The next step is to run the Ljung-Box test on the residuals to make sure that they are independent and uncorrelated.

`ARIMA_model = SARIMAX(train["passengers"], order=(4,2,0), simple_differencing=False)`

ARIMA_model_fit = ARIMA_model.fit(disp=False)

residuals = ARIMA_model_fit.resid

acorr_ljungbox(residuals, np.arange(1, 11, 1))

Here we expect all p-value values to be greater than 0.05. But the values we obtained are not like this.

To compare the ARIMA and SARIMA models, we will add the predictions of both to the test data.

`test['naive_seasonal'] = df['passengers'].iloc[120:132].values`

ARIMA_pred = ARIMA_model_fit.get_prediction(132, 143).predicted_mean

test['ARIMA_pred'] = ARIMA_pred

“naive_seasonal” treats the values of the last 12 months as the same as the 12 months in the test data we want to predict. So we assume the last 2 years are the same. ARIMA_pred contains the values of the last 12 months predicted by the model.

In the SARIMA model, we first need to look at differencing. As we know from ARIMA, first order differencing was not enough to make the data stationary.

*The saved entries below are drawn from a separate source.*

/-!
# DCS Lemma 6.3: reduction to the wired top rectangle, away from its short sides

Topic `Literature/Probability/LatticeModels` (trunk `StatMech`, family `crit-ising`). Second
instalment of the proved part of Duminil-Copin–Smirnov 2012, Lemma 6.3
(`fkIsing_annulusCrossing_le`: under the critical FK-Ising measure of the square annulus
`S_{n,2n} = [-2n, 2n]² ∖ (-n, n)²` wired on its boundary, an open crossing from the inner to the
outer boundary has probability `≤ c < 1`), continuing `FKIsingAnnulusCrossingProofs.lean`.

Compared with the first instalment (`fkIsing_annulusCrossing_le_of_wiredRect_shortCrossing_le`),
the reduction proved here is sharpened in the two ways the planar duality of the tree
(`RandomClusterBoxDuality.lean`, squares only) requires downstream:

* the rectangle crossing extracted from an annulus crossing stays *off the outer ring* and stops
  at a prescribed row: an open path from `{‖x‖_∞ = n}` to `{‖x‖_∞ = 2n}`, cut at its first visit
  to the outer ring (`exists_walk_before_level`) and at its last visit to the inner long side
  (`exists_walk_to_level_subset`), contains, for one of the four sides `ℓ = ε x_i`, an open path
  from `{ℓ = n}` to `{ℓ = 2n - 1 - j}` inside `{n ≤ ℓ ≤ 2n - 1 - j, ‖x‖_∞ ≤ 2n - 1}`
  (`exists_annulusSideCrossing_of_openCrossing`, any `j ≤ n - 1`);
* the four sides are reduced to the top one by the dihedral symmetry of the annulus and the
  invariance of the measure (`RandomClusterIsoInvariance.lean`): the annulus crossing probability
  is at most `1 - (1 - φ(top crossing))⁴` (`real_annulusCrossing_le_one_sub_pow_top`, FKG as in
  the first instalment);
* the annulus measure of the top crossing is at most its probability under the *wired top
  rectangle on its own vertex type* `R_T = [-2n, 2n] × [n, 2n]` with its ring `∂R_T` wired
  (`real_annulusTopCrossing_le_wiredTopRect`): comparison of boundary conditions (wire everything
  at height `≤ n`), the domain Markov property (the edges below integrate out), and the transfer to
  the sub-rectangle's own vertex type (`RandomClusterEmbedding.lean`) — DCS Thm. 3.1 and §3.2.

The outcome `fkIsing_annulusCrossing_le_of_topRect`: **if for some `c₁ < 1`, some `n₀` and rows
`j(n) ≤ n - 1` the wired top rectangle gives probability `≤ c₁` to an open path from its bottom
side `{x₁ = n}` to the row `{x₁ = 2n - 1 - j(n)}` inside `[-2n+1, 2n-1] × [n, 2n-1-j(n)]`, for all
`n ≥ n₀`, then `fkIsing_annulusCrossing_le` holds** (small `n` are absorbed into the constant: each
crossing probability is `< 1` because the empty configuration has positive mass). The remaining
input — that bound, from Thm. 3.16 by duality — is the subject of the sequel. Everything here is
proved; no new named facts (D-0026).

## References

* H. Duminil-Copin, S. Smirnov, *Conformal invariance of lattice models*, Clay Math. Proc. 15
  (2012) 213–276, arXiv:1109.1549: Thm. 3.1, §3.2, Lemma 6.3 and its proof (p. 27).
* G. Grimmett, *The Random-Cluster Model*, Springer (2006): Thm. 3.8 (FKG), Lemma 4.13,
  Lemma 4.14, §4.3.
* H. Kesten, *Percolation Theory for Mathematicians*, Birkhäuser (1982), §2.2 (first and last
  intersections of paths with sets).
-/

noncomputable section

open MeasureTheory
open Literature.Probability.LatticeModels Literature.Probability.Percolation

namespace Literature.Probability.LatticeModels

/-! ### Walks and level sets: first visits, last visits, with control of the vertices -/

section WalkLevel

variable {V : Type*}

`df_diff = np.diff(df['passengers'], n=1)`

adfuller_test(df_diff)

print("*"*50)

df_diff2 = np.diff(df_diff, n=12)

adfuller_test(df_diff2)

Here we first take first order differencing. Since the data is not stationary, we do this process again, but we write 12 (frequency of the data — m parameter) instead of 1 in the n parameter. As a result, we can see that the data is stationary and the parameters are:

- d = 1
- D = 1

`# Seasonal - fit stepwise auto-ARIMA`

SARIMA_model = auto_arima(train["passengers"], start_p=1, start_q=1,

test='adf',

max_p=5, max_q=5,

m=12, #12 is the frequncy of the cycle

start_P=1, start_Q=1,

max_P = 5, max_Q=5,

seasonal=True, #set to seasonal

d=1,

D=1,

trace=False,

error_action='ignore',

suppress_warnings=True,

stepwise=True)

SARIMA_model.summary()

We use some extra parameters when using SARIMA.

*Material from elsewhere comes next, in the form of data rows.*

import Summits.HodgeConjecture.HodgeConjecture.Theses.DworkReflectionQuotients
import Literature.AlgebraicGeometry.HodgeTheory.DworkSexticSingletonPurity
import Literature.AlgebraicGeometry.HodgeTheory.DworkSexticSingletonRankOfTransport

/-!
# Crux K2 `FlatClassesSpannedByReflectionInvariants` for the singleton flat type `(1,2,3,3,4,5)`,
# modulo a `Γ_W`-equivariant transport to the Fermat point (no Hodge-theoretic named fact)

Route `route-HodgeConjecture-DworkReflectionQuotients` (cell `hodge-nonav`, rung F-H1 — never summit
credit), item `stmt-HodgeConjecture-20241`; landed `--supports stmt-HodgeConjecture-20241` (it serves the
item without closing it: it is the `j = 0` instance of the crux — Katz's rank-one type, 360 of the
1170 flat classes — and it is CONDITIONAL on an explicit topological hypothesis). Prover seat
`hodge-nonav-20241-p1` (g2), 2026-08-27.

The two existing Summits files for this item (`DworkReflectionQuotientsK2ModuloKatz`,
`DworkReflectionQuotientsK2OfGriffiths`) obtain the whole crux from a Hodge-theoretic named fact
(`Katz2009_dworkSexticEigenspaces`, resp. `Griffiths1969_residues_span_hodgeFiltration`), the
`(2,2)`-ness of the flat eigenclasses being the entire content. For the SINGLETON type the Literature
theorems `DworkSextic.flatClasses_mem_span_reflInvariant_singleton_of_rank_le_one` (purity from
symmetry: `conj` followed by the coordinate reversal maps `V_e ∩ H^{p,q}` into `V_e ∩ H^{q,p}` in one
Hodge model, so a rank-one `V_e` is of type `(2,2)`) and
`DworkSextic.singleton_rank_le_one_of_equivariant_transport` (rank one at `ψ` from rank one at the
Fermat point — the tree's `fermatEigenspace_le_span_of_ne_zero`, `fermatEigenspace_eq_bot_of_apply_eq_zero`
— through an equivariant injective linear map) replace that input by the hypothesis

  `hT`: for every `ψ` with `ψ⁶ ≠ 1` there is an injective `ℂ`-linear map
  `T : H⁴(X_ψ(ℂ); ℂ) → H⁴(X⁴₆(ℂ); ℂ)` intertwining the diagonal symmetries `g_a`, `a ∈ Γ_W`,

which is what parallel transport in `R⁴π_*ℂ` along a path from `ψ` to `0` in `ℂ ∖ μ₆` provides
(Ehresmann, Voisin I Thm. 9.3 / §9.2.1; `Γ_W` acts on the Dwork family over the base, Katz 2009 §3, and
transport commutes with endomorphisms over the base, Voisin II §3.1.2 — in the tree for the universal
family of sextics: `universalHypersurfaceLocalSystemOfEhresmann`, `transportFun_map_fiberHom`; the
`Γ_W`-action on a family containing the Dwork line is the missing construction). No named fact enters.

## References

* N. M. Katz, *Another look at the Dwork family*, Progr. Math. 270 (2009), §3, Lemma 3.1. [Katz2009]
* C. Voisin, *Hodge Theory and Complex Algebraic Geometry I* (2002), Cor. 6.12, §7.3.2, Thm. 9.3,
  §9.2.1. [VoisinHodgeI2002]
* G. Bini, A. Garbagnati, *Quotients of the Dwork pencil*, J. Geom. Phys. 75 (2014), §3.4.
  [BiniGarbagnati2012]
-/

namespace Summit.HodgeConjecture.HodgeConjecture.Theorems

open Literature.AlgebraicGeometry.HodgeTheory Literature.AlgebraicGeometry.Motives
open Literature.AlgebraicTopology.SingularHomology

/-- **Crux K2 for the singleton type, modulo an equivariant transport to the Fermat point.** Granted,
for every `ψ` with `ψ⁶ ≠ 1`, an injective `ℂ`-linear `T : H⁴(X_ψ(ℂ); ℂ) → H⁴(X⁴₆(ℂ); ℂ)` with
`T ∘ g_a^* = g_a^* ∘ T` for all `a ∈ Γ_W` (parallel transport along the Dwork line): for `ψ⁶ ≠ 1`,
`σ ∈ 𝔖₆` and every rational class `w = u + v` with `u` an eigenclass of exponent `(1,2,3,3,4,5) ∘ σ`
and `v` one of exponent `(6 − (1,2,3,3,4,5)) ∘ σ`, the class `w` lies in the `ℂ`-span of the rational
`(2,2)`-classes fixed by a realised reflection `s_(i,i',ζ)` — the `j = 0` instance of
`FlatClassesSpannedByReflectionInvariants` (`X_ψ = DworkSextic.fibre ψ`, `IsEig = DworkSextic.IsEig ψ`,
`pt = DworkSextic.pt ψ`, `(1,2,3,3,4,5) = DworkSextic.flatTypes 0` are the route's inline objects). One
application of the two Literature theorems; CONDITIONAL on `hT` only (no named fact).
[cite: Katz2009, Lemma 3.1] [cite: VoisinHodgeI2002, §9.2.1 and §7.3.2] -/
theorem flatClassesSpannedByReflectionInvariants_singleton_of_transport
    (hT : ∀ ψ : ℂ, ψ ^ 6 ≠ 1 →
      ∃ T : complexBetti (DworkSextic.fibre ψ) (2 * 2) →ₗ[ℂ] complexBetti (fermatHypersurface 4 6) (2 * 2),
        Function.Injective T ∧
        ∀ (a : DworkSextic.gammaW) (c : complexBetti (DworkSextic.fibre ψ) (2 * 2)),
          T (singularCohomology.map ℂ ℂ
              (diagonalMap (DworkSextic.form ψ) (DworkSextic.gammaW_le_diagonalStabilizer ψ a.2)) (2 * 2) c) =
            singularCohomology.map ℂ ℂ
              (diagonalMap (fermatPolynomial ℂ 4 6) (DworkSextic.gammaW_le_diagonalStabilizer_fermat a.2))
              (2 * 2) (T c))
    {ψ : ℂ} (hψ : ψ ^ 6 ≠ 1) (σ : Equiv.Perm (Fin 6))
    (w : complexBetti (DworkSextic.fibre ψ) (2 * 2)) (hrat : IsRationalClass w)
    (huv : ∃ u v : complexBetti (DworkSextic.fibre ψ) (2 * 2),
      DworkSextic.IsEig ψ (fun l => DworkSextic.flatTypes 0 (σ l)) u ∧
      DworkSextic.IsEig ψ (fun l => 6 - DworkSextic.flatTypes 0 (σ l)) v ∧ w = u + v) :
    w ∈ Submodule.span ℂ {c : complexBetti (DworkSextic.fibre ψ) (2 * 2) | IsRationalClass c ∧
      IsOfHodgeType 4 (DworkSextic.fibre ψ) (2 * 2) 2 2 c ∧ ∃ i i' : Fin 6, i ≠ i' ∧ ∃ ζ : ℂ, ζ ^ 6 = 1 ∧
        ∃ g : C(ComplexPoints (DworkSextic.fibre ψ), ComplexPoints (DworkSextic.fibre ψ)),
          (∀ x, ∃ t : ℂ, (DworkSextic.pt ψ (g x)).rep = t • (fun k => if k = i then ζ * (DworkSextic.pt ψ x).rep i'
            else if k = i' then ζ⁻¹ * (DworkSextic.pt ψ x).rep i else (DworkSextic.pt ψ x).rep k)) ∧
          singularCohomology.map ℂ ℂ g (2 * 2) c = c} := by
  obtain ⟨T, hTinj, hTeq⟩ := hT ψ hψ
  exact DworkSextic.flatClasses_mem_span_reflInvariant_singleton_of_rank_le_one hψ σ
    (DworkSextic.singleton_rank_le_one_of_equivariant_transport T hTinj hTeq) w hrat huv

end Summit.HodgeConjecture.HodgeConjecture.Theorems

**start_P, start_Q:**Initial value of P and Q parameters to be used in SARIMA**max_P, max_Q:**Maximum value of P and Q parameters to be used in SARIMA**D:**differencing order for SARIMA**m:**Since we have seasonality, we must replace this parameter with the frequency of the data.**Seasonal:**must be True since there is seasonality

As a result, the best model was found to be SARIMAX(1, 1, 0)x(0, 1, 0, 12).

When we examine the residual analysis of this;

`SARIMA_model = SARIMAX(train["passengers"], order=(1,1,0), seasonal_order=(0,1,0,12), simple_differencing=False)`

SARIMA_model_fit = SARIMA_model.fit(disp=False)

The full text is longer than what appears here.